§ Exercise: Each line in the records below, from the one that contains "have hδ₀ : (0 : ℝ) <" to the one that contains "simp only [le_min_iff] at hδle", should be reproduced exactly, the first and last included.

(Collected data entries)

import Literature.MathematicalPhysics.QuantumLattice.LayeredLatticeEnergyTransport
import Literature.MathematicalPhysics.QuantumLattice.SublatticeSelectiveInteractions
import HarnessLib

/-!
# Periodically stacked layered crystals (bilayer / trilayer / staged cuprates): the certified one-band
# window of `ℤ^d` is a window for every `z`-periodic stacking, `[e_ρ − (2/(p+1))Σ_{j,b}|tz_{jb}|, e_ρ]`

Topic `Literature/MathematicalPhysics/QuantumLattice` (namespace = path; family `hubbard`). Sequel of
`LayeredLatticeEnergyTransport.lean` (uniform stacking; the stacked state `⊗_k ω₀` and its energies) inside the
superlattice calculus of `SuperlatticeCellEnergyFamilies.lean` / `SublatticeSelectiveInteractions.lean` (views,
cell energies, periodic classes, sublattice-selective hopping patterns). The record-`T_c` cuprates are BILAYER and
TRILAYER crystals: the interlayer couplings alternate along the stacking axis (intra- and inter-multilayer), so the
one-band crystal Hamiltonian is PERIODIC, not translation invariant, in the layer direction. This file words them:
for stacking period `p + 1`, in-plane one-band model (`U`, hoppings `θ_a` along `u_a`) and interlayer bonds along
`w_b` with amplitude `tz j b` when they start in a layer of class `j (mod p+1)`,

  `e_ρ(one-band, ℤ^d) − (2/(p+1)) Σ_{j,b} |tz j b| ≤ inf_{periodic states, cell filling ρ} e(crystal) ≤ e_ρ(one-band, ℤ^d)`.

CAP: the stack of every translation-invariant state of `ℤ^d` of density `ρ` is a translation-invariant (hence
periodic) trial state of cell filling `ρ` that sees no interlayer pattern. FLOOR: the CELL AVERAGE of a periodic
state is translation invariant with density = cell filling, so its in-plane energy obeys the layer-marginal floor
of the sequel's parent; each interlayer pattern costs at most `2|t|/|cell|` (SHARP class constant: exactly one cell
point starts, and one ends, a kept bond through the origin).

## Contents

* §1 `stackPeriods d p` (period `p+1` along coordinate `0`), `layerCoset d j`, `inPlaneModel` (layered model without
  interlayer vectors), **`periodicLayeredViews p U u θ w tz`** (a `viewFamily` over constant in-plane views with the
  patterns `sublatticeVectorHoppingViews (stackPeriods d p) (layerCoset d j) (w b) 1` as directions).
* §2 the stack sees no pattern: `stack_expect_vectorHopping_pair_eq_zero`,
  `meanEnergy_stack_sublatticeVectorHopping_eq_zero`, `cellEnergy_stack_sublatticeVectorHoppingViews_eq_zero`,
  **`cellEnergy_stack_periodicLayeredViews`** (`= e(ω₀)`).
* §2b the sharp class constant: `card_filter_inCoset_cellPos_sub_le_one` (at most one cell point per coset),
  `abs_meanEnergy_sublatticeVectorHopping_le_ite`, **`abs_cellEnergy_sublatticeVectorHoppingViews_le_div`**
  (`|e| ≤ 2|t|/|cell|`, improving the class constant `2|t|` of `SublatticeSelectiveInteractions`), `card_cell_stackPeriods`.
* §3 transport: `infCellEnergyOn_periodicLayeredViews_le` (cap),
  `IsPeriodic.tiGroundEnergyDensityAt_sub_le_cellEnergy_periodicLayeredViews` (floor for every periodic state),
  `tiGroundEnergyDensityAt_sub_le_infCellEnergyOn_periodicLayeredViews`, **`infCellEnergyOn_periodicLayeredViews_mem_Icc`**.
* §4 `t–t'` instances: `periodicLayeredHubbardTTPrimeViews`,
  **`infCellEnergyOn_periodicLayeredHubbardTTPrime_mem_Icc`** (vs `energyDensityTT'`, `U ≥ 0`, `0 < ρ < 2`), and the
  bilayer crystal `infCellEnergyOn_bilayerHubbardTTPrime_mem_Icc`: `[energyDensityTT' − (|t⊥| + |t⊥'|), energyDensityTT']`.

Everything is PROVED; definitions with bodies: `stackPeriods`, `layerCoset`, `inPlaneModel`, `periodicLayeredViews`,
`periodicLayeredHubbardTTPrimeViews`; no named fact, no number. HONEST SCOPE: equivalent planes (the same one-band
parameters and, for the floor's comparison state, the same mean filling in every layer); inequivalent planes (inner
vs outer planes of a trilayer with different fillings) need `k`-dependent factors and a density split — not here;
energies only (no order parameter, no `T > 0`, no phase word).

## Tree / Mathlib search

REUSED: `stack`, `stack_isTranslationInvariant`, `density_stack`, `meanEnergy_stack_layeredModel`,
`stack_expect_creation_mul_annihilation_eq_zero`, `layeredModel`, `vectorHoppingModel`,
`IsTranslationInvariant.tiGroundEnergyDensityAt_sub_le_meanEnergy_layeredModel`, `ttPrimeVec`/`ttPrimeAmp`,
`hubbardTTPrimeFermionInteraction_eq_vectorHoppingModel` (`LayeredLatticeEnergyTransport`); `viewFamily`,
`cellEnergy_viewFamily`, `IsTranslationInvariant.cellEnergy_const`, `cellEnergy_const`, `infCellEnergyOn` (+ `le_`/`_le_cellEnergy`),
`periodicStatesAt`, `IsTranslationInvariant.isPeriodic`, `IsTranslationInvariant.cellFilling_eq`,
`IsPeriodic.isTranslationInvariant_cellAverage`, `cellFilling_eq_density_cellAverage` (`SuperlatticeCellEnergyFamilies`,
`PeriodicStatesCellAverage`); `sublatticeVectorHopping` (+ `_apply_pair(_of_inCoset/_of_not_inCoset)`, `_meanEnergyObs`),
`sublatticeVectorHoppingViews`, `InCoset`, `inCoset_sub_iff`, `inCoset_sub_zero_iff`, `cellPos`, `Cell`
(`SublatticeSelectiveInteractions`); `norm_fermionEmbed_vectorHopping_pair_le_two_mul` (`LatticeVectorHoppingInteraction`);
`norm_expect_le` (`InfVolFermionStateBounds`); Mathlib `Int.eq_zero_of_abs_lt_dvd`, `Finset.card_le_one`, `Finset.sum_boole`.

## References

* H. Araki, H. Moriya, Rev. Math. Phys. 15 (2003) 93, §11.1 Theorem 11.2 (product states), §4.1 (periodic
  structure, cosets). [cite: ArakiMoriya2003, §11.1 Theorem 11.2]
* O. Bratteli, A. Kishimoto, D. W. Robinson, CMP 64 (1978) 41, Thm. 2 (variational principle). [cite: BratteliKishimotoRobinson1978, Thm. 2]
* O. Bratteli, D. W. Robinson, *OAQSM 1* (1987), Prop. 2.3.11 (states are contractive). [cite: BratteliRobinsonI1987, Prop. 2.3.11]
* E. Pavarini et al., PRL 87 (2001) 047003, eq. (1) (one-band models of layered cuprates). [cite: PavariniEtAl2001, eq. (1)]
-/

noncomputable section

* * *

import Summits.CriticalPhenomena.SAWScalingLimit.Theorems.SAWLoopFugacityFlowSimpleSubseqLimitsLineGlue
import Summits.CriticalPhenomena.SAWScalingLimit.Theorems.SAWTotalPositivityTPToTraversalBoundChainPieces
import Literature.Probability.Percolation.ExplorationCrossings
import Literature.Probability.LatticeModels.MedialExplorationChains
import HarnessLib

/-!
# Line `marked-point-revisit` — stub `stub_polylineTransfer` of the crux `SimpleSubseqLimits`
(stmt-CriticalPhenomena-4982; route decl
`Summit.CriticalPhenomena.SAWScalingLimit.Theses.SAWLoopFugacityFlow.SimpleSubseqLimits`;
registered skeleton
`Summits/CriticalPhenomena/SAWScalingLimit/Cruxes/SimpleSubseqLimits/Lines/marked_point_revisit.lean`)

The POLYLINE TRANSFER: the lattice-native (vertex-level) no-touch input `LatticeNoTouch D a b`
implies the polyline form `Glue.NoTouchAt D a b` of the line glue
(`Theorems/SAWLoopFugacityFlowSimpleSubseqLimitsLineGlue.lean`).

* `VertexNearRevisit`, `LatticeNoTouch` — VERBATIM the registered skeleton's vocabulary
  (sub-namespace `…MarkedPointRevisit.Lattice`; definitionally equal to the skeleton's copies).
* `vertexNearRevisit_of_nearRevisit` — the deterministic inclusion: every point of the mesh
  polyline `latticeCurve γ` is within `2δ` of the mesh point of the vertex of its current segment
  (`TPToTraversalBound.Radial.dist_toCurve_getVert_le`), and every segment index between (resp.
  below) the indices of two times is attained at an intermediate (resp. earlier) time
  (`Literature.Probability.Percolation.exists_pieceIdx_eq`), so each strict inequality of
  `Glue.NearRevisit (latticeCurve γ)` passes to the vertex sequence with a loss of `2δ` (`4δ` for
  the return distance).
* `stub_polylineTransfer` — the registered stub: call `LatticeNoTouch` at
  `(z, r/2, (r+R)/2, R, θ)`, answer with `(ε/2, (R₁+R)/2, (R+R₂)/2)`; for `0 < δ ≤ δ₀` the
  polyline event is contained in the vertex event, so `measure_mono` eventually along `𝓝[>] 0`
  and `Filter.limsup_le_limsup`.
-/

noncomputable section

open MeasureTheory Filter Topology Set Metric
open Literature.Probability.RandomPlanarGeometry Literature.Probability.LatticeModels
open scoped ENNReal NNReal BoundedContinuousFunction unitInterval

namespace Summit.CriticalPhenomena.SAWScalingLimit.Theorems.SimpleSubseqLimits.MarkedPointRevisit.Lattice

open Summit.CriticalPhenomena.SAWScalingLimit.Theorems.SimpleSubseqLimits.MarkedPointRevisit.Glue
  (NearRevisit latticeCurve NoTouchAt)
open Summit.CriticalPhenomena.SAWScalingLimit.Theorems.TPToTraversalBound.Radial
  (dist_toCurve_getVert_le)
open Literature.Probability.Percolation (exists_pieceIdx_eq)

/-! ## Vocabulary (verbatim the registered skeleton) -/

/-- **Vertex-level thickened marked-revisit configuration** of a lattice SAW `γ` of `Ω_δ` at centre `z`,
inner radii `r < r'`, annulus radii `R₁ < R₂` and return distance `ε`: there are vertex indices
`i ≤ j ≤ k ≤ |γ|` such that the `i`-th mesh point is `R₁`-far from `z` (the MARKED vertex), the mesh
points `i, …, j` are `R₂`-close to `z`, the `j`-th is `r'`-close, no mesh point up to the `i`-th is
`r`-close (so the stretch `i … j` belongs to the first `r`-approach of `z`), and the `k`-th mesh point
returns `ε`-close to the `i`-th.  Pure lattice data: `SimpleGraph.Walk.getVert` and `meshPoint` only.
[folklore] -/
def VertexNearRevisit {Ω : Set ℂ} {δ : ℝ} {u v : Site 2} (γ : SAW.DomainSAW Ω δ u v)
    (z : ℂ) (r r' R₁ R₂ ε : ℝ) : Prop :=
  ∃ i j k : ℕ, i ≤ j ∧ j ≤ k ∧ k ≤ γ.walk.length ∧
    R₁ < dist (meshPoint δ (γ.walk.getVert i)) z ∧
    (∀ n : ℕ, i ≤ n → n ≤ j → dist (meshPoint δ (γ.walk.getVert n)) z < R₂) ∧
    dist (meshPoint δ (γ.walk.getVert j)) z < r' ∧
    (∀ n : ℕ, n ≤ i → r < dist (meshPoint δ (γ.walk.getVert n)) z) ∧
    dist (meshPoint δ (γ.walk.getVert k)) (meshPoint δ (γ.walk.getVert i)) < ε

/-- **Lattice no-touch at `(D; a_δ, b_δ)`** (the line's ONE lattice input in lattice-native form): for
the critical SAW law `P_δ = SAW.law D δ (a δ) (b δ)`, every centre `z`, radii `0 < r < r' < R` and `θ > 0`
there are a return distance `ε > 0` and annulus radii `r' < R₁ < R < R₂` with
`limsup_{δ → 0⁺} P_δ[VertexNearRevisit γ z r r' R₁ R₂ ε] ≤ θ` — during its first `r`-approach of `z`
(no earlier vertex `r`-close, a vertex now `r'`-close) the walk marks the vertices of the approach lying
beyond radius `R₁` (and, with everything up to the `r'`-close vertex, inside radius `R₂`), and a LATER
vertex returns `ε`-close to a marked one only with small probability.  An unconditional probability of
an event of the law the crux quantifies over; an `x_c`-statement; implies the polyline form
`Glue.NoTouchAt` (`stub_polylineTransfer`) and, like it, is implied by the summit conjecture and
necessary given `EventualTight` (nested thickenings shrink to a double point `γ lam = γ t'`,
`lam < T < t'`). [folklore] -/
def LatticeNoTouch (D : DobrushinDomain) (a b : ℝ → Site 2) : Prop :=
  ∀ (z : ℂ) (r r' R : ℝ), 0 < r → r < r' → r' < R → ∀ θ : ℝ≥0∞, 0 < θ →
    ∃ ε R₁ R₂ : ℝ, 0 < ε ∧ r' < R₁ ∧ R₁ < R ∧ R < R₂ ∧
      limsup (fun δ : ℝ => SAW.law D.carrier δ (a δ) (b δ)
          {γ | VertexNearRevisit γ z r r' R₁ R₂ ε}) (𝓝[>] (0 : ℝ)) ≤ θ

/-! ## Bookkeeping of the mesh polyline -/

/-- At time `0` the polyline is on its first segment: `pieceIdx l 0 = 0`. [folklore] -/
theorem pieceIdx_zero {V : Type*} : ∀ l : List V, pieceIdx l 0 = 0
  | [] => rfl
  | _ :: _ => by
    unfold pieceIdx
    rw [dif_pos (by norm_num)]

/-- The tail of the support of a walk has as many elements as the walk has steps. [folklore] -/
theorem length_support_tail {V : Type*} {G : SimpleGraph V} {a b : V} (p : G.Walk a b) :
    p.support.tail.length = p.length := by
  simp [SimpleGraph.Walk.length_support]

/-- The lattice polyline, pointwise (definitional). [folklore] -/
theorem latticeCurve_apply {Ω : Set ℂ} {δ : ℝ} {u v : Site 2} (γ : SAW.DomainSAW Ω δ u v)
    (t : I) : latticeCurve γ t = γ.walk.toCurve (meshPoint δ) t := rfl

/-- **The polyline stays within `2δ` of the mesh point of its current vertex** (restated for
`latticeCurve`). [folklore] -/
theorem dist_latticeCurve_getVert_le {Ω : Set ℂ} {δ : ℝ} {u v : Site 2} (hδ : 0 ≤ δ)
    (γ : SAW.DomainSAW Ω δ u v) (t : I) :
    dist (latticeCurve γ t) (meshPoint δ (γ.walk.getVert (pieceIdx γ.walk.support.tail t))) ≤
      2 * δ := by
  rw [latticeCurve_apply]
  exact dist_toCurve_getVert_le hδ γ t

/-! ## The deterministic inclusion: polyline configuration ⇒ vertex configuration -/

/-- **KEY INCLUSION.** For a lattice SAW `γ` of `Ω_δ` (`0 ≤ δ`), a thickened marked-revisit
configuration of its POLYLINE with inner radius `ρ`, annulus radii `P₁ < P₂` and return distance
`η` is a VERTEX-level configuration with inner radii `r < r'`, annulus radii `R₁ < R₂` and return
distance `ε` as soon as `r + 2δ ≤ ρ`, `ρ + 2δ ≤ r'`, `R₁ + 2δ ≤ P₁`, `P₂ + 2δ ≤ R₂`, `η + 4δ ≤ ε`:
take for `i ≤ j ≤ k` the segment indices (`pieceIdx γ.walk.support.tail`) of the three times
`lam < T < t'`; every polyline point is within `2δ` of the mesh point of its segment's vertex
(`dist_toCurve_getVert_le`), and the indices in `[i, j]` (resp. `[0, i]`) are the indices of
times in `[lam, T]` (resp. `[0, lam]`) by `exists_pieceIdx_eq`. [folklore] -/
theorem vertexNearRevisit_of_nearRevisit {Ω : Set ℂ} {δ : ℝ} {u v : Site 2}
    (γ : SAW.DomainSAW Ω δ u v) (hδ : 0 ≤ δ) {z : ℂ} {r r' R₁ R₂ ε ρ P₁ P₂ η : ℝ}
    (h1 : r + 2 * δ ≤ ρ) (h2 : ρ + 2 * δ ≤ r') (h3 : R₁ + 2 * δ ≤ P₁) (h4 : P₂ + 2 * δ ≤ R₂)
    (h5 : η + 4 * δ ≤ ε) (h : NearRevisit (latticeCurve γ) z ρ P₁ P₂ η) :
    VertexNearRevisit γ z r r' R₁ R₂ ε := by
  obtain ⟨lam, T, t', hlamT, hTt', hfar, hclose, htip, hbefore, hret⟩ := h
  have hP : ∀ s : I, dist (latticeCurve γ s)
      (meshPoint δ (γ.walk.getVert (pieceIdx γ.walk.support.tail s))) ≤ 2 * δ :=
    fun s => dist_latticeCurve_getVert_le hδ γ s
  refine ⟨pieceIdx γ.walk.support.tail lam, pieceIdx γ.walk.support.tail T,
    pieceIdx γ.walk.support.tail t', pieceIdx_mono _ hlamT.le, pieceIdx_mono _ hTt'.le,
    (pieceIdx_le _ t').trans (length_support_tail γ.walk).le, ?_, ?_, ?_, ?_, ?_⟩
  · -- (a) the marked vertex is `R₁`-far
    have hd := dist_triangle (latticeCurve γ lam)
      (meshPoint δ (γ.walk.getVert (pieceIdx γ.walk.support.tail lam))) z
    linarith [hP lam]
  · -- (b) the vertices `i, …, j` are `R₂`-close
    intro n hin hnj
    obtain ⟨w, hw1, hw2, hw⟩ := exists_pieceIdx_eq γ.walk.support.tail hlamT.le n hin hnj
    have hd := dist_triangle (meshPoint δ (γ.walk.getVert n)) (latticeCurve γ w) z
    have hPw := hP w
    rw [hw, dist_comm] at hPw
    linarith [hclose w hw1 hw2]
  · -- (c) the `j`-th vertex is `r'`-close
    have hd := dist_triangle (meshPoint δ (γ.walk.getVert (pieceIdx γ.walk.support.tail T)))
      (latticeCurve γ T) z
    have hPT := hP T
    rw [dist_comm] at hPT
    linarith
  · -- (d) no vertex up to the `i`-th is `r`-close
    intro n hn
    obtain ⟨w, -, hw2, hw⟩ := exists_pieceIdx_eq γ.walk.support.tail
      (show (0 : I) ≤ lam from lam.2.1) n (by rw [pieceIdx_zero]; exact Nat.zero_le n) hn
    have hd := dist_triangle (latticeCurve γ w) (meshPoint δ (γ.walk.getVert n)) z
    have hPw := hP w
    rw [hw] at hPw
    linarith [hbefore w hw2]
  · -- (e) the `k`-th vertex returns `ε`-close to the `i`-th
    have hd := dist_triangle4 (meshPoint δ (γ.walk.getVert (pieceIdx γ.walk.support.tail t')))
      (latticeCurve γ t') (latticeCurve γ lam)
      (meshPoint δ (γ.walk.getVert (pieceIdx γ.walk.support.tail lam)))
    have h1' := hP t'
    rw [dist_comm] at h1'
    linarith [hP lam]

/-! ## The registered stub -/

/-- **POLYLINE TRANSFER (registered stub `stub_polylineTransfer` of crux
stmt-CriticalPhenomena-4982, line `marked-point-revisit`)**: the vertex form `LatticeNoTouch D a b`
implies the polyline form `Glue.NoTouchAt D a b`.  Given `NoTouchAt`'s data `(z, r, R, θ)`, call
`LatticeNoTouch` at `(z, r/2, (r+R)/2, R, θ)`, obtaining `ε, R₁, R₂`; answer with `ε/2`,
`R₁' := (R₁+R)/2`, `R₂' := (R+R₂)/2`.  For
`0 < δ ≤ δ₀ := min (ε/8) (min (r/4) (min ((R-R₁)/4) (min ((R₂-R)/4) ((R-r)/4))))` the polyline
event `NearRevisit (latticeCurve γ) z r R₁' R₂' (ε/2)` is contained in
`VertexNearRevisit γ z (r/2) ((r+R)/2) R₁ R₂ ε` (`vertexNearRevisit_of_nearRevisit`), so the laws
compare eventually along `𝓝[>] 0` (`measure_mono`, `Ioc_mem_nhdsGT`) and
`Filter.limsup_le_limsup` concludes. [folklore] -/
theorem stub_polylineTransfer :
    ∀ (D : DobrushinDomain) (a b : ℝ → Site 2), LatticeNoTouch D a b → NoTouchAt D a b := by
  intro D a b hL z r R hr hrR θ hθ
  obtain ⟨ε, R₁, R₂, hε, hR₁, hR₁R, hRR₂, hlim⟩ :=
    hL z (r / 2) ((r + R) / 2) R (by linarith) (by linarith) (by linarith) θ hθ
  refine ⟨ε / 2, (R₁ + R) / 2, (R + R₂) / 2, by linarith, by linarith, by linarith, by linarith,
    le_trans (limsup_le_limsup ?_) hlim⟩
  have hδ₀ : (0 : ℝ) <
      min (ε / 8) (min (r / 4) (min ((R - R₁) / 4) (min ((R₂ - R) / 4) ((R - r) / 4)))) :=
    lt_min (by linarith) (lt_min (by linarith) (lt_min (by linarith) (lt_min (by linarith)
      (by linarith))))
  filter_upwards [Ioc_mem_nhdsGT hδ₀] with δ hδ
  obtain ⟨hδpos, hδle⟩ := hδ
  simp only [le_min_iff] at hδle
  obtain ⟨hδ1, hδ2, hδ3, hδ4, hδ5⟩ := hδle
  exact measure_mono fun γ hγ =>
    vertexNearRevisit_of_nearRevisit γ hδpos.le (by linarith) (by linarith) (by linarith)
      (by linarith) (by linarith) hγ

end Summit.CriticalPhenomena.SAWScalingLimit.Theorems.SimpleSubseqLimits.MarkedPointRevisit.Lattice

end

...

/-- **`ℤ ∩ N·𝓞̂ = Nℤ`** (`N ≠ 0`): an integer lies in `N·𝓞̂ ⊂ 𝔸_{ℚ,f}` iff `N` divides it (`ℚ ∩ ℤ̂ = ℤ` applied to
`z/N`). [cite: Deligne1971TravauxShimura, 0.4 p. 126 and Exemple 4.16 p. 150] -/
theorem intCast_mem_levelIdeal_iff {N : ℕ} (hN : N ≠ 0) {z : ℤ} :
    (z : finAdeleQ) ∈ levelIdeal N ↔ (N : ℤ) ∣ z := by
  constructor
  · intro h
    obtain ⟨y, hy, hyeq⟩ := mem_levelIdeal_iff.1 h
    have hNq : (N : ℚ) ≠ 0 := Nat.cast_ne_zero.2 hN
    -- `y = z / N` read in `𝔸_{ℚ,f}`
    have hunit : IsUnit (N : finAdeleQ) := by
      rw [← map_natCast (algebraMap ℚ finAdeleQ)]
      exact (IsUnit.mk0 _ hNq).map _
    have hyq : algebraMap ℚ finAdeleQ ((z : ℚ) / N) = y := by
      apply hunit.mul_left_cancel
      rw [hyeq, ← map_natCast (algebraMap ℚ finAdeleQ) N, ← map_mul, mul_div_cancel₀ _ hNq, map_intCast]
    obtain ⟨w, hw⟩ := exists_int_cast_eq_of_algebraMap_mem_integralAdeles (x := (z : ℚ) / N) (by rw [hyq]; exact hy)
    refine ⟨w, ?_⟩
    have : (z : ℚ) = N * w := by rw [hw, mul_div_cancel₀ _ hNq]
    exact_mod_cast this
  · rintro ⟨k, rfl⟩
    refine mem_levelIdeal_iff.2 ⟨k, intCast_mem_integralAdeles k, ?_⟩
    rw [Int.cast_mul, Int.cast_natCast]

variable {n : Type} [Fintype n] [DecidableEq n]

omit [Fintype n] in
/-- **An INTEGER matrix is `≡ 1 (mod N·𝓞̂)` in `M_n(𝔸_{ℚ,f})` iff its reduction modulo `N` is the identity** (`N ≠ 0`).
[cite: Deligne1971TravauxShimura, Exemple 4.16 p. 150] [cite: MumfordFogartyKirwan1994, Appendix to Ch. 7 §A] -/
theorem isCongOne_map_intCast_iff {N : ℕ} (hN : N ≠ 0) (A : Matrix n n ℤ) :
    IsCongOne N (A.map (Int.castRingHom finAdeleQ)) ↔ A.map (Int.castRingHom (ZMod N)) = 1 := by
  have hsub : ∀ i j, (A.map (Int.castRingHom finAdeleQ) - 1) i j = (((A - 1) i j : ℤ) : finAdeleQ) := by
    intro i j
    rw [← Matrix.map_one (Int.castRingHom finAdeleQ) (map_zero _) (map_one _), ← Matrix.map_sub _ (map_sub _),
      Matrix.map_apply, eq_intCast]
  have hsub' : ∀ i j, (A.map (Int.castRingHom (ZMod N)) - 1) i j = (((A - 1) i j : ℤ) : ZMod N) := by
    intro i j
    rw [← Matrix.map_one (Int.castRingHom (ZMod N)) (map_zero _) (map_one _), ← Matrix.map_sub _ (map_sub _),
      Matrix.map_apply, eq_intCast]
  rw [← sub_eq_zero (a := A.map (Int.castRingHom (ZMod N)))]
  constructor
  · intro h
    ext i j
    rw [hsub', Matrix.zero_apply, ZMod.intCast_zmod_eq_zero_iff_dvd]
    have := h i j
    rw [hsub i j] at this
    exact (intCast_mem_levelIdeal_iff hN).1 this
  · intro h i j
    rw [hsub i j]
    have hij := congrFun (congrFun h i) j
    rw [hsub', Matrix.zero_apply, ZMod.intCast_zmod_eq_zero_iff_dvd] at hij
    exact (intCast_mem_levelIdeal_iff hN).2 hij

§ Finished task:
  have hδ₀ : (0 : ℝ) <
      min (ε / 8) (min (r / 4) (min ((R - R₁) / 4) (min ((R₂ - R) / 4) ((R - r) / 4)))) :=
    lt_min (by linarith) (lt_min (by linarith) (lt_min (by linarith) (lt_min (by linarith)
      (by linarith))))
  filter_upwards [Ioc_mem_nhdsGT hδ₀] with δ hδ
  obtain ⟨hδpos, hδle⟩ := hδ
  simp only [le_min_iff] at hδle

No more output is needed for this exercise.